As soon as persecution began, or even suspicion of the truth, the poets would see the necessity for veiling their thoughts under carefully-constructed allegories, and while they chanted a monotonous refrain on one of the many rules of love, secretly inculcated a code of doctrines more subversive than any the Church had yet combated. Occasionally we hear a voice which speaks aloud, and plainly enough, to let us know the kind of thing that was whispered. Thus Fauriel gives the following from Pierre Cardinal.[52] He is considering the insoluble problem of suffering and evil, and cries, with a boldness that has more despair than blasphemy in it—'At the Last Day I shall say, myself, to God that He fails in His duty to His children if He thinks to destroy them and plunge them into Hell.... God ought to use gentleness and to keep His souls from trespass.'
Voluptuous, loose in morals, satirical, and careless as these poets were, they yet have the merit of boldly using thought, and carrying conviction to its logical and legitimate end. They anticipated the movement of the fifteenth century, without its knowledge and higher light: their penalty was extermination, thorough and complete.

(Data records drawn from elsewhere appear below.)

import Summits.QuantumFields.YangMills.Theorems.UnitScaleTiltProp8FlatProp4Background1
import HarnessLib

/-!
# Route `UnitScaleTilt`, crux K1 child «MinimiserStabilityRegPr» (stmt-QuantumFields-19200), registered stub V2′ `stub_halvingStep` (v8 5b4e846794b80374 ∕ v10
# `BirthV10`) — pillar P3b, THE CHART-DRESSING COMPOSITION OF [Balaban1985Variational] PROPOSITION 4: **(98) FOR THE FULL `W = (δ/δA′)V`, `V(A′) = V₀(A′ − HD(A′)) +
# (the (85)–(89) terms)`, FROM (98) FOR THE PURE-ACTION GRADIENT `W₀ = (δ/δA)V₀` (✓ `FlatProp4Bg1.exists_gradient_prop4_bg1_T3`, p596336), THE CHART SHIFT
# `A′ ↦ A′ − HD(A′)` OF PROPOSITION 3 ((47), (55); pillars P2 ∕ P3a, F4 `FlatChart47Levels.chart47W`), AND A DISPLAYED QUADRATIC LETTER FOR THE DRESSING TERMS** —
# in pillar F4's level-weighted pointwise currency (arbitrary finite index types `ι` ∕ `κ`, `src tgt : κ → ι`, weights `w₀, w₁, w₃`; `FlatSmallSolution158Levels`), so
# that both the one-level carrier (`existsUnique_smallSolution158_T3`) and the cube sequence (`existsUnique_smallSolution158_dom`) read it by `rfl`

Cell `ym3-torus` (HUMAN RULING D-0037, YM ladder rung R3 — continuum SU(2) YM₃ on the torus is a RUNG, not the Clay problem), width seat `ym-ust-19200-w5` gen 2
(OWNER g25 APPROVAL 02:19:01Z, item (iii) «the P3b residual as the honest composition schema»).  `--supports stmt-QuantumFields-19200 --as helper`; def-free, 0 sorry,
standard axioms.  NOTHING of Bałaban's estimates for the dressing terms is proved here: the letters of `H` ((46)), of `D(A′)` ((55)) and of the (85)–(89) terms
(`ΔH = Q*((QGQ*)⁻¹ − a)` on the slice `R∂*H = 0`, [5] (3.132); `δD/δA′` (73); `H*`) are DISPLAYED hypotheses.

THE PRINT (T. Bałaban, CMP **102** (1985) 277–309; journal page = PDF page + 276).  p. 290 (80): *«V(A′) = −⟨HD₃(A′), J⟩ − ⟨A′, ΔHD(A′)⟩ + ½⟨HD(A′), ΔHD(A′)⟩ +
V₀(A′ − HD(A′)). It is analytic in A′ …»*; (84)–(89) pp. 290–291 (the functional derivatives of the first three terms, estimated by `O(1)ε₃²(L^jη)⁻³`); (90) ff.
(the `V₀` term); p. 292–293 Prop. 4: *«The functional derivative of V(A′) is an analytic function on this space, and satisfies … |(δ/δA′)V(A′)|₍₋₃₎ ≤
C₄(max{|A′|₍₋₁₎, |∇A′|₍₋₂₎})² (98) … valid if max{…} ≤ a₃»*; p. 302 (Sect. F, background 1, `J = 0`): *«𝔊(A′) = ½⟨A′ − HD(A′), ∂*∂(A′ − HD(A′))⟩ + V₀(A′ − HD(A′))
(157) … all the operators in this section are taken without any external gauge field»*; (55) p. 286: *«|D(A′)| ≤ 4C₂|A′|²»*; (46) p. 285.

WHAT THIS FILE PROVES (finite `ι κ β′`, `src tgt : κ → ι`, weights `w₀ w₃ : ι → ℝ`, `w₁ : κ → ℝ`; «size of `Y` ≤ r» := `w₀ i‖Y i‖ ≤ r ∀ i ∧ w₁ p‖Y(tgt p) −
Y(src p)‖ ≤ r ∀ p`; «current size of `f` ≤ β» := `w₃ i‖f i‖ ≤ β ∀ i`):
* §1 `exists_size_lt` — on finite index types an OPEN size bound `< a` is witnessed by a closed one `≤ r` with `r < a` (the passage (115)-open-ball → F4's `r < a₃`).
* §2 the chart shift `Ψ(Y) = Y − H(D(Y))`: **`size_chartShift_le`** — `size(Y) ≤ r ≤ R₀`, (55) `‖D(Y)(c)‖ ≤ 4C₂r²` below `R`, (46) `size(HX) ≤ B_H·sup‖X‖` ⟹
  `size(Y − H(D Y)) ≤ (1 + 4B_HC₂R₀)·r` (print p. 293: *«the image … is contained in the set of A′ satisfying (77) with 3ε₃ instead of ε₃»*);
  `mapsTo_chartShift` (open balls), `differentiableOn_chartShift` (`H` linear, `D` holomorphic).
* §3 **`hWq_of_dressing`** — for `W Y = W₀(Y − H(D Y)) + E Y`: (98) for `W₀` (constant `C₀`, radius `a₀`) ∧ §2's data ∧ a quadratic letter `C_E` for `E` below `R₀` ⟹
  (98) for `W` with `C₄ = C₀(1 + 4B_HC₂R₀)² + C_E` at every radius `a₃ ≤ R₀` with `(1 + 4B_HC₂R₀)a₃ ≤ a₀` — LITERALLY the `hWq` shape of F4
  `FlatSmallSolution158Levels.existsUnique_smallSolution158W`; **`hWd_of_dressing`** — the `hWd` shape (holomorphy on the open `a₃`-ball) from those of `W₀`, `D`, `E`.
* §4 **`exists_dressed_gradient_T3`** — AT THE d = 3 CARRIER (`ι = PBond (F.P K) 0`, `w₀ = w₃ = 1`, `w₁ = L^{K−n}`): P3b's pure-action gradient `W₀` (✓ `exists_gradient_prop4_bg1_T3`:
  `a₀ = ½`, `C₀ = 18000`) dressed by any `H`, `D`, `E` as above yields `W` with `hWq`∕`hWd` EXACTLY as consumed by `FlatSmallSolution158.existsUnique_smallSolution158_T3`,
  `a₃ = min{R₀, 1/(4(1 + 4B_HC₂R₀))}`, `C₄ = 18000(1 + 4B_HC₂R₀)² + C_E`, member-uniform.
HONEST SCOPE: (i) `E` stands for the SUM of the (85)–(89) gradients (`−ΔH·D(A′)`, `−(δD/δA′)*H*[∂*∂(A′ − HD) + W₀(A′ − HD)]` at `J = 0`); that each is quadratically
small with an L-only constant is print's pp. 290–291 over pillar P2's letters and is NOT proved here; (ii) the identification of `W` with the gradient of Sect. F's `𝔊 −
½⟨·, ∂*∂·⟩` through the pairing `η^dΣ_b tr` is the P5 assembler's; (iii) NOT a claim about the stub, the crux, the rung or the mass gap.

References: T. Bałaban, CMP **102** (1985) 277–309 [Balaban1985Variational] (46)–(47) p.285, (55) p.286, (80)–(89) pp.290–291, Prop. 4 (97)–(98) pp.292–293,
(157)–(158) p.302.
-/

set_option autoImplicit false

The land was destroyed; its cities burned; the people massacred; Pope and kings combined to make a desert, and to call it peace.
What could the Church do more? What indeed, could she do less? For the war was a struggle for existence, and the heresies of Provence were only the most formidable in a general movement of free thought which shook the powers of Rome to its very foundations. But one thing the Church could not do. The flame of insubordination and opposition could be handed down in secret. Things that could not be attacked openly, might be attacked secretly. There were secret societies in the Middle Ages, which had a real and definite object, the danger and the terror of the Church.[53] And to this day Rome excommunicates the members of all secret societies, whether the mild and convivial Freemason or the bloodthirsty Fenian. The Society of Jesus is the only secret society to which a Roman Catholic may belong. Guillaume de Lorris belongs to a time when doctrine was secretly assailed; his successor, Jean de Meung, to a time when practice was openly assailed. For men very soon left off attacking their enemies by allegory, and Guillaume de Lorris, if he was indeed one of that school, was one of its last disciples.